Not just your Picture

Not just your Picture is the story of Ramsis and Layla Kilani, Palestinian siblings from Siegen in Germany. It is just as much its the story of their father Ibrahim. Ibrahim left his home in Beit Lahiya, Gaza, to study architecture in Germany. In 2002, after he lost his job and his marriage collapsed, he returned to Gaza, married a local teacher, and had 5 more children. Ramsis and Layla – then 11 and 9 – remained with their mother in Germany. Outside skype calls, they never saw their father again.

Twelve years later, in 2014, the Gaza “war” broke out. This was not a war in any real sense, and largely consisted of Israeli planes bombing residential areas of Gaza. Among the many civilian victims were Ibrahim, his wife and 5 children, plus 4 other relatives, who were all killed in a bomb attack on July 21st.

The Kilani family in Siegen received a condolence letter from someone who works for the German Diplomatic Mission in Ramallah. The letter expressed the personal sympathy of the writer but was unofficial and not written in the name of the German State or any of its agencies. The German government has still not opened any investigation into the brutal death of a German citizen.

Not Just your Picture follows how Ramsis and Layla have come to terms with their father’s death and the indifference of the country in which they were born and raised.

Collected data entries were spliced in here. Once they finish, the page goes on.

import Summits.QuantumFields.BalabanUV.Beta.GAN24.LegTowerSlavedRows
import Summits.QuantumFields.BalabanUV.Beta.GAN24.LegLetterParity
import Summits.QuantumFields.BalabanUV.Beta.GAN24.Lin4ParityCovariance

/-!
# `BalabanUV.Beta.GAN24.LegLetterRowsOfLegChain` — binder row G-an2-4 ∕ (CONV-C), W-slot, the (α-0) parity re-cut, row L11 (Q-L): **THE LEG LETTER ROWS OF THE
# PARITY `ε`-MEMBER FROM THE RULED CHAIN DISPLAY** — FILE 3c `T2ShapeEvenMemberOfWardLetters` ∕ leaf-01's `T2DriftEvenMemberOfWardLetters` rows `hL₁ hL₂` (`∀ l`, ONE
# constant) ⟸ (H1♮)_δ ∧ (H2)_δ ∧ (H0)_δ ∧ (H3), all in `LocStencil₂` currency at the `ε`-member's own objects (G-an2-4 formalisation swarm, leaf prover
# `b2b-balaban-gan24-formalise-leaf-03`, gen 67; FILE 3 of the journal INTENT [LEAF03-G67-ONLINE] «(Q-L) LETTER ROWS ⟸ THE RULED DISPLAY»; composes MY FILE 1
# `LegTowerSlavedRows` (the END with the slaved term), MY FILE 2 `LegLetterParity` (one leg tower per parity member) and leaf-01 g71's `Lin4ParityCovariance` ∕
# `AffineUnrollProjected` (the `ε`-member's DRESSED affine law))

NOT IN PRINT; OUR BOOKKEEPING ([folklore] composition BY NAME; 0 `def`, 0 cited facts, 0 `def … : Prop`, 0 sorry).  HONEST FRAMING (cell contract, verbatim):
«discharging `BetaPertH` makes Bałaban's UV stability UNCONDITIONAL — a real constructive-QFT result; it is NOT the continuum limit and NOT the Clay problem.»
HONEST DEPENDENCY (verbatim): «continuum YM on T⁴ ⇐ BetaPertH ∧ nine spine estimates (0/9 proved); BetaPertH ⇐ (D1) ∧ (D4) ∧ CAP+tail; G-an2-4 gates asym, D1
and NE2/3/4.»

OBJECTS (generic `d`, `1 ≤ Lc`, in-block root `r`, pins `(cE, cVH, cΛ, cE₂, cB)`, initial table `Tc`, off-diagonal `LocStencil₂` border `vh₂S`; level units
`sfStep ∕ smStep`): `T̃_l := unitS₂_l (T2RecAt d Lc (toSite r) … l)` an2's normalised comb member, `P X s := sgnK (trK (X s))` the slotwise parity, the `ε`-MEMBER
`y_l := c • (T̃_l + ε • P T̃_l)` (`c = ½, ε = 1`: EVEN; `ε = −1`: ODD), `K♮ᴱ_l := unitK_l (coDressKBmAt (toSite r) Lc (KInvStep Lc l))` the dressed unit step kernel,
`c₄ := cE₂·Lc^{2(d+1)}`, `b̃_l` the dressed `T̃`-free source of record (`c₄ • mmRead Lc (K3OfK …(W2SymOfK …)) + cB • vh₂S`), `s_l := c • (b̃_l + ε • P b̃_l)` the halved source,
the leg data `kc := −(c₄·(Lc^{d+1})⁻¹)`, `𝓛 ∘ 𝔹 = legStepB kc K♮ᴱ Lc`, `legChain`, `bsumPow` (MY g60 `Lin4LegTower{,Unroll}`).
* §1 THE `ε`-MEMBER's DRESSED AFFINE LAW: `unitS₂_T2RecAt_succ_eq_lin4_add` — `T̃_{l+1} = lin4 c₄ K♮ᴱ_l Lc T̃_l + b̃_l` (leaf-01's `T2HybridCellsComb.succ_eq_lin4_add_of_letters` at
  the comb data, an2's bridge `T2RecOf_comb`, letters discharged as in leaf-01's §4); `bdd₄_halfTable`; **`halfMember_succ_eq_lin4_add`** — `y_{l+1} = lin4 c₄ K♮ᴱ_l Lc y_l
  + s_l` (leaf-01 g71's `AffineUnrollProjected.half_rec` with `hpA := Lin4ParityCovariance.sgnK_trK_lin4_unitK_coDress` — hypothesis-free).
* §2 **`locStencil₂_rdiv_halfMember_of_chain_rows`** (class `P` generic, its four rows displayed) and **`…_bdd`** (`P :=` bounded, rows automatic) — MY FILE 1
  `locStencil₂_rdiv_tower_of_window_slaved_comb` AT THE `ε`-MEMBER (`T := y`, `F := s`, `hT0 ∕ hF` discharged, `hrec := §1`): (H1♮)_δ ∧ (H2)_δ ∧ (H0)_δ ∧ (H3) ⟹
  `∀ n, LocStencil₂ (fun s ↦ rdiv (y_n s)) (M + (Cg·σ + s)·(1 − θ)⁻¹) δ`.
* §3 **`legRows_halfMember_of_chain_rows`** (generic `d`, `c = ½`, `ε·ε = 1`) and **`legRows_halfMember_three_of_chain_rows`** (`d = 3`): THE TWO LEG LETTER ROWS `hL₁ ∧ hL₂`
  of FILE 3c ∕ PART C — `∀ l`, ONE constant `M + (Cg·σ + s)·(1 − θ)⁻¹`, rate `δ`, EXACT lambda spellings with `ε •` for `(1 : ℝ) •` — from §2 `…_bdd` ⨾ MY FILE 2
  `LegLetterParity.legRows_of_rdiv_half`.
DISPLAYED, NOT discharged: (H1♮)_δ — the k₀-fold pure leg chain `legChain kc K♮ᴱ Lc n k₀ ∘ 𝔹^{k₀}` contracts in `LocStencil₂`-at-rate-`δ` MODULO the longitudinal
amplitude `GoodL` on bounded tables (RULING R-gan24p1-g33-2 (3) typed; the located content of (Q-L); idea-1's (Q-L-k₀) ∕ the OWNER's E44 decide it); (H2)_δ — the
window's pushed halved sources (⟸ p2's F4a rows ⨾ `locStencil₂_halfTable` ⨾ (LAY-leg), a later file); (H0)_δ — the first window; (H3) — `GoodL (rdiv ∘ y_n) σ`, the
SLAVED part (⟸ (b1) ⨾ MY g65 `LegSlotDivergenceCommute`, a later file).  Asserts NO shape of Bałaban's tables beyond these rows; discharges NOTHING of (Q-L) ∕ (C) ∕
«T2Shape» ∕ «T2Drift» ∕ (hW, hWall); (β) of record untouched; NEVER «G-an2-4 closed» as (CONV-C); NOT D1, NOT `BetaPertH`, NOT continuum, NOT Clay; not in print.
Unit `b2b-balaban-gan24-formalise-leaf-03` (gen 67), 2026-08-23.
-/

noncomputable section
open Finset
open scoped BigOperators
open Literature.MathematicalPhysics.QuantumFieldTheory
open Literature.MathematicalPhysics.QuantumFieldTheory.Balaban1983to89
open Literature.MathematicalPhysics.QuantumFieldTheory.Balaban1983to89.Beta
open ExpKernelCalculus (MKer Site Decays)
open OneStepResolventKernel (Fib LocStencil)
open OneStepKernelFamily (KInvStep)
open AffineAveraging (box toSite unitVec)
open AveragingMixedJetTables (mixFFAt)
open SecondOrderResponse (W2SymOfK)
open BalabanCompositeJets (LocStencil₂)
open BalabanStepJetsSucc (mmRead)
open BalabanStepW2 (K3OfK M2Of)
open Summit.QuantumFields.BalabanUV.Beta.TameKernelCalculus (trK)
open Summit.QuantumFields.BalabanUV.Beta.BorderedHessian (sgnK)
open Summit.QuantumFields.BalabanUV.Beta.HessKerDressedUnits (unitK unitS decays_unitK)
open Summit.QuantumFields.BalabanUV.Beta.SecondOrderUnits (unitM unitS₂ unitM₂)
open Summit.QuantumFields.BalabanUV.Beta.AxialDressingRooted (coDressKBmAt decays_coDressKBmAt_KInvStep)
open Summit.QuantumFields.BalabanUV.Beta.SpineRooted (T2RecAt SpureRecAt M1At T2RecOf_comb locStencil_SpureRecAt vertexFamily_M1At)
open Summit.QuantumFields.BalabanUV.Beta.MixedJetTablesPlug (hmix_an1)
open Summit.QuantumFields.BalabanUV.Beta.GAN24.CombesThomas (sfStep smStep)
open Summit.QuantumFields.BalabanUV.Beta.GAN24.T2RecursionAffine (lin4)
open Summit.QuantumFields.BalabanUV.Beta.GAN24.Lin4Additive (lin4_bdd lin4_smul)
open Summit.QuantumFields.BalabanUV.Beta.GAN24.T2UnitSplitLevels (bdd₄_add lin4_add_of_bdd₄)
open Summit.QuantumFields.BalabanUV.Beta.GAN24.T2UnitSplitShapes (bdd₄_of_locStencil₂)
open Summit.QuantumFields.BalabanUV.Beta.GAN24.T2RecHybridSplit (bdd₄_source_of_letters)
open Summit.QuantumFields.BalabanUV.Beta.GAN24.T2HybridCellsComb (exists_locStencil₂_unitS₂_T2RecAt succ_eq_lin4_add_of_letters)
open Summit.QuantumFields.BalabanUV.Beta.GAN24.AffineUnroll (transport)
open Summit.QuantumFields.BalabanUV.Beta.GAN24.AffineUnrollProjected (half_rec bdd₄_parity parity_add bdd₄_smul)
open Summit.QuantumFields.BalabanUV.Beta.GAN24.Lin4ParityCovariance (sgnK_trK_lin4_unitK_coDress)
open Summit.QuantumFields.BalabanUV.Beta.GAN24.Lin4LegTower (rdiv)
open Summit.QuantumFields.BalabanUV.Beta.GAN24.Lin4LegTowerUnroll (legStepB bsumPow legChain bddTab_rdiv bddTab_legStepB)
open Summit.QuantumFields.BalabanUV.Beta.GAN24.LegTowerSlavedRows (locStencil₂_rdiv_tower_of_window_slaved_comb)
open Summit.QuantumFields.BalabanUV.Beta.GAN24.LegLetterParity (legRows_of_rdiv_half)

Ramsis consulted the European Center for Constitutional and Human Rights (ECCHR) about how he could sue the Israeli army. German politicians looked away as the legal process got bogged down in constitutional wrangling.

On a more personal level, he engaged himself with the radical left. Initially this not because of Palestine but for what he calls identitarian reasons – because the Left was anti-racist. He recalls with laughter the time he punched the one Nazi in the Siegen parliament, followed by confusion that part of the antifa scene was supporting his action by raising an Israel flag.

Ramsis explains that speaking out in public did not come naturally to him, but this responsibility has now been thrust upon him. We see him addressing a rally in Berlin on the anniversary of his father’s death, and speaking at the Institut du Monde Araba in France. He insists that he is not just speaking for his father and his family, but for the thousands of Palestinians in a similar situation.

Layla, in contrast, was less politically engaged, but still wanted to understand her father’s death. We see film footage of her visiting Palestine for the first time in 2017. This was an exchange programme organised by her University, so Ramsis couldn’t join her. She sees the benefits in this. Without the influence of her opinionated brother, she could get a clearer view for herself.

In Hebron she visits the infamous Shuhada Street to which Palestinians are denied access. Previously the street had been filled with Palestinian shops but it has now been taken over by settlers. The nearby school was also closed and is now a control centre for the Israeli army. Armed soldiers tell them that only the Europeans in their party may proceed – Palestinians (or, as the soldiers say, “Muslims”) are banned. They stick together and all turn around.

Back in Beit Lahiya, Ibrahim’s brother Saleh and his sister Khadija show us his abandoned house, then take us round his orchard. The trees have dried and there is little they can cultivate here, but they can’t bring themselves to come here since his death. As Khadija explains “every time we visit, we remember my brother. That’s why it’s been two years since we entered here.”

Both Ramsis and Layla talk about how it would be easier to shut up about their background. Talking about Palestine was even more difficult for their father who preferred to keep quiet and ignore any conflict. Layla explains that she used to introduce herself as an Arab to avoid being told that Palestine doesn’t exist. But her experiences have turned her into a proud and vocal Palestinian.

What is extraordinary about the Kilanis’ story is that it is not untypical. This is the experience of many Palestinians in Germany and throughout the world. It is contemporary history, and at the same time it is hidden, ignored. Neither Ramsis nor Layla has been able to visit their family or their father’s grave as they are denied entry into Gaza. They are not alone. Their story deserves to be told, but we must also act so that no more Palestinians must mourn the deaths of their families.